Private Synthetic Data Meets Ensemble Learning
This addresses the problem of distribution shift in synthetic data for machine learning practitioners, but it is incremental as it builds on existing ensemble and DP methods.
The paper tackled the performance drop when models trained on synthetic data are deployed on real data by introducing an ensemble strategy using multiple differentially private synthetic datasets, finding that it improves accuracy and calibration for GAN-based mechanisms but not for marginal- or workload-based ones.

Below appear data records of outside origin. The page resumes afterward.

/-- **THE MAIN TERM'S MAJORANT IS PRINT'S `Q`** ([2] (1.11), times the un-normalisation `L` of (122)):
`L · Σ_{x∈B(c₋)} L^{−(d+1)} Σ_{b⊂[x,x(c)]} |A_b| = avQ L |A| (c)` EXACTLY (`B7Prop5GeneralOperators.avQ`).
[cite: Balaban1985Averaging, (139) p.39, (125) p.36; Balaban1984PropagatorsI, (1.11) p.19] -/
theorem sum_pathMass_seg_eq_avQ (hL : 0 < L) (A : Site d → Fin d → 𝔸) (q : Site d) (κ : Fin d) :
    (L : ℝ) * ∑ r : Fin d → Fin L, ((L : ℝ) ^ (d + 1))⁻¹ * pathMass A (q + boxVec L r) (seg κ (L : ℤ)) =
      avQ L (fun x μ => ‖A x μ‖) q κ := by
  have hL0 : (L : ℝ) ≠ 0 := by exact_mod_cast hL.ne'
  have hc : (L : ℝ) * ((L : ℝ) ^ (d + 1))⁻¹ = ((L : ℝ) ^ d)⁻¹ := by
    rw [pow_succ, mul_inv, mul_comm (((L : ℝ) ^ d)⁻¹), ← mul_assoc, mul_inv_cancel₀ hL0, one_mul]
  rw [avQ, mul_sum]
  refine sum_congr rfl fun r _ => ?_
  rw [← mul_assoc, hc, seg_natCast, pathMass_replicate, Finset.sum_range]

end Blocks

end Literature.MathematicalPhysics.QuantumFieldTheory.Balaban1983to89.B7Ineq139PathMass

end
import Literature.NumberTheory.EllipticCurves.BhargavaShankarSelmerTwoLimsupFrontierProofs
import Literature.NumberTheory.EllipticCurves.BhargavaShankarCongruenceTypeCountProofs
import Literature.NumberTheory.EllipticCurves.BhargavaShankarLocalSievePhiIntegralProofs
import HarnessLib

/-!
# Bhargava–Shankar, Thm 1.1 (`limsup` form): the discharge

`Proofs`-style file (theorems only: no definitions, no named facts). Source: M. Bhargava,
A. Shankar, *Binary quartic forms having bounded invariants, and the boundedness of the average
rank of elliptic curves*, Ann. of Math. (2) 181 (2015) 191–242 = arXiv:1006.1002
(`BhargavaShankarAnnals2015`; held text = v2, published text = v3).

This file closes the named fact `heightAverageLE_card_selmerTwo` of `BSDSelmer` (bsd.S26):
`heightAverageLE_card_selmerTwo_holds` — **Thm 1.1 in `limsup` form** (for every `ε > 0` the
average of `#Sel^(2)(E_{A,B}/ℚ)` over the curves `E_{A,B}` of naive height `< X` is eventually
`≤ 3 + ε`). (Cor. 1.2, `averageRankLE_three_halves_holds`, is discharged in
`BhargavaShankarLocalSievePhiIntegralProofs` from the same inputs.)

The proof is the printed one, assembled from the tree along the paper's own architecture:

1. **Parametrization (§3.1 of v2 = §3.1 of v3).** Thm 3.5/5.6 (`#Sel₂ ↔ PGL₂(ℚ)`-classes of locally
   soluble quartics with invariants `2⁴I, 2⁶J`; `bhargavaShankar_card_selmerTwo_eq_holds`, with the
   minimisation Lemmas 5.3–5.5), Props. 5.7–5.8 (curves with rational `2`-torsion are negligible;
   `bhargavaShankar_sum_card_selmerTwo_twoTorsion_le_holds`) and Lemma 5.15 (the number of curves
   of height `< X`; `card_heightFamilyBelow_asymptotic_holds`) reduce Thm 1.1 (`limsup`) to the
   upper half (U31) of display (31): `heightAverageLE_card_selmerTwo_of_sum_irredClassCount_le`.
2. **The upper-bound sieve (§2.7 proof of Thm 2.21 and proof of Thm 3.19, v3).** (U31) follows from
   (D) the upper congruence count for `GL₂(ℤ)`-invariant weights modulo `N` and (F) the local
   integrals, via the weights `m = ∏_p m_p` (Prop. 3.6, `globalWeight_eq_finprod_localWeightAt`)
   and Brumer–Kramer (Lemma 5.16): `sum_irredClassCount_le_of_upperCongruenceCount`,
   packaged as `heightAverageLE_card_selmerTwo_of_upperCongruenceCount`.
3. **(D) = Thm 2.12, upper half (v3; Thm 2.11 of v2)**, from Thm 2.1 (Gauss's fundamental domain,
   averaging over `G₀`, the Jacobian `2/27`, cutting off the cusp, Lemmas 2.2–2.4) run inside
   congruence classes: `upperCongruenceTypeCount` (type by type), summed over the three types
   (`upperCongruenceSetCount_of_typeCount`, `4/135 + 4/135 + 32/135 = 8/27`) and passed from sets
   to `[0,1]`-valued weights (`upperCongruenceCount_of_setCount`).
4. **(F) = Prop. 5.12 of v2 (Prop. 3.13/3.18 and proof of Thm 3.19 of v3)**: for every prime `p`,
   `∫_{V_{ℤ_p}} φ_p dμ_p = |2¹⁰/3³|_p · M_p(V,F)` — the `p`-adic Jacobian change of variables
   (Props. 3.11–3.12, the tube theorem `setLIntegral_autCard_tube` and
   `lintegral_eq_mul_lintegral_tsum_orbits`), the orbit/stabiliser dictionary (Lemmas 5.10–5.11,
   `tsum_solubleFibreOrbits_eq`, `tsum_orbits_eq_localSelmerRatio`), integral representatives of
   soluble classes (`exists_integral_pgl2Equiv_of_mem_invariantPairsAdic`) and Brumer–Kramer:
   `BinaryQuartic.integral_sievePhi_eq` (`BhargavaShankarLocalSievePhiIntegralProofs`).

Nothing on this route uses the uniformity estimate (v2 Prop. 5.13 = v3 Thm 2.13), which is needed
only for the lower half of (31), i.e. for the `Tendsto` form `average_card_selmerTwo` (limit `= 3`).

## References

* M. Bhargava, A. Shankar, Ann. of Math. (2) 181 (2015) 191–242 = arXiv:1006.1002; v2 numbering:
  Thm 1.1, Cor. 1.2, Thm 2.1, Thm 2.11, §5 (Thm 5.6, Props. 5.7–5.8, 5.12, display (31),
  Thm 5.14, Lemmas 5.15–5.16); published numbering: Thms 2.12, 2.21 (§2.7), Prop. 3.6, Cor. 3.8,
  Props. 3.9, 3.13, 3.18, Thm 3.19.
  [cite: BhargavaShankarAnnals2015, Thm 1.1 and Cor. 1.2 (proof: §5.4 display (31), arXiv:1006.1002v2 numbering; Thm 2.12, §2.7 and proof of Thm 3.19, published numbering)]
-/

noncomputable section

open scoped Classical Topology
open Filter Set MeasureTheory Finset

namespace Literature.NumberTheory.EllipticCurves

open BinaryQuartic

/-- **(D), the upper congruence count for `GL₂(ℤ)`-invariant weights `Ψ : (ℤ/Nℤ)⁵ → [0,1]`**
(Bhargava–Shankar, Thm 2.12 upper half in the weighted form used in §2.7): for every modulus `N`,
every such `Ψ` and every `ε > 0`, eventually in `X`, for every finite set `T` of `GL₂(ℤ)`-orbits of
irreducible integral quartics of type `0`, `2+` or `1` and height `< X` and every choice `ρ` of
representatives, `Σ_{O ∈ T} Ψ(ρ(O) mod N) ≤ (ν(Ψ)·(8/27)(π²/6) + ε) X^{5/6}` with
`ν(Ψ) = N⁻⁵ Σ_r Ψ(r)`. Obtained from the type-by-type set version `upperCongruenceTypeCount`
through `upperCongruenceSetCount_of_typeCount` and `upperCongruenceCount_of_setCount`.
[cite: BhargavaShankarAnnals2015, Thm 2.12 (published numbering; Thm 2.11 of arXiv:1006.1002v2), upper bound, and §2.7] -/
theorem BinaryQuartic.upperCongruenceCount (N : ℕ) [NeZero N] (Ψ : (Fin 5 → ZMod N) → ℝ)
    (hΨ0 : ∀ r, 0 ≤ Ψ r) (hΨ1 : ∀ r, Ψ r ≤ 1)
    (hΨinv : ∀ f g : BinaryQuartic ℤ, GL2ZEquiv f g →
      Ψ (fun j => ((g.coeffs j : ℤ) : ZMod N)) = Ψ (fun j => ((f.coeffs j : ℤ) : ZMod N)))
    (ε : ℝ) (hε : 0 < ε) :
    ∀ᶠ X : ℝ in atTop,
      ∀ (T : Finset (Set (BinaryQuartic ℤ))) (ρ : Set (BinaryQuartic ℤ) → BinaryQuartic ℤ),
        (↑T ⊆ gl2zOrbit '' {f : BinaryQuartic ℤ |
            f ∈ fourRealRoots ∪ posDefinite ∪ twoRealRoots ∧ f.IsIrreducible ∧ f.height < X}) →
        (∀ O ∈ T, ρ O ∈ O) →
        ∑ O ∈ T, Ψ (fun j => (((ρ O).coeffs j : ℤ) : ZMod N)) ≤
          ((∑ r : Fin 5 → ZMod N, Ψ r) / (N : ℝ) ^ 5 * (8 / 27 * (Real.pi ^ 2 / 6)) + ε) *
            X ^ (5 / 6 : ℝ) :=
  upperCongruenceCount_of_setCount
    (fun N _ S hS _ hε => upperCongruenceSetCount_of_typeCount
      (fun N _ S hS ε hε => upperCongruenceTypeCount N S hS ε hε) N S hS hε)
    N Ψ hΨ0 hΨ1 hΨinv hε

/-- **Bhargava–Shankar, Thm 1.1 in `limsup` form, discharged** (bsd.S26,
`heightAverageLE_card_selmerTwo`): when the elliptic curves `E_{A,B} : y² = x³ + Ax + B` over `ℚ`
are ordered by naive height, for every `ε > 0` the average of `#Sel^(2)(E_{A,B}/ℚ)` over the
curves of height `< X` is `≤ 3 + ε` for all large `X`. Proof: the printed one — (D) the upper
half of Thm 2.12 (`BinaryQuartic.upperCongruenceCount`) and (F) the local densities
`∫ φ_p = |2¹⁰/3³|_p M_p(V,F)` (`BinaryQuartic.integral_sievePhi_eq`, Prop. 5.12 of v2) fed to the
upper-bound sieve and the parametrization (`heightAverageLE_card_selmerTwo_of_upperCongruenceCount`).
[cite: BhargavaShankarAnnals2015, Thm 1.1 (limsup half; proof of §5.4 via display (31), arXiv:1006.1002v2 numbering = proof of Thm 3.19, published numbering)] -/
theorem heightAverageLE_card_selmerTwo_holds : heightAverageLE_card_selmerTwo :=
  heightAverageLE_card_selmerTwo_of_upperCongruenceCount
    (fun N _ Ψ hΨ0 hΨ1 hΨinv ε hε => BinaryQuartic.upperCongruenceCount N Ψ hΨ0 hΨ1 hΨinv ε hε)
    (fun p _ => BinaryQuartic.integral_sievePhi_eq p)

end Literature.NumberTheory.EllipticCurves

end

When machine learning models are trained on synthetic data and then deployed on real data, there is often a performance drop due to the distribution shift between synthetic and real data. In this paper, we introduce a new ensemble strategy for training downstream models, with the goal of enhancing their performance when used on real data. We generate multiple synthetic datasets by applying a differential privacy (DP) mechanism several times in parallel and then ensemble the downstream models trained on these datasets. While each synthetic dataset might deviate more from the real data distribution, they collectively increase sample diversity. This may enhance the robustness of downstream models against distribution shifts. Our extensive experiments reveal that while ensembling does not enhance downstream performance (compared with training a single model) for models trained on synthetic data generated by marginal-based or workload-based DP mechanisms, our proposed ensemble strategy does improve the performance for models trained using GAN-based DP mechanisms in terms of both accuracy and calibration of downstream models.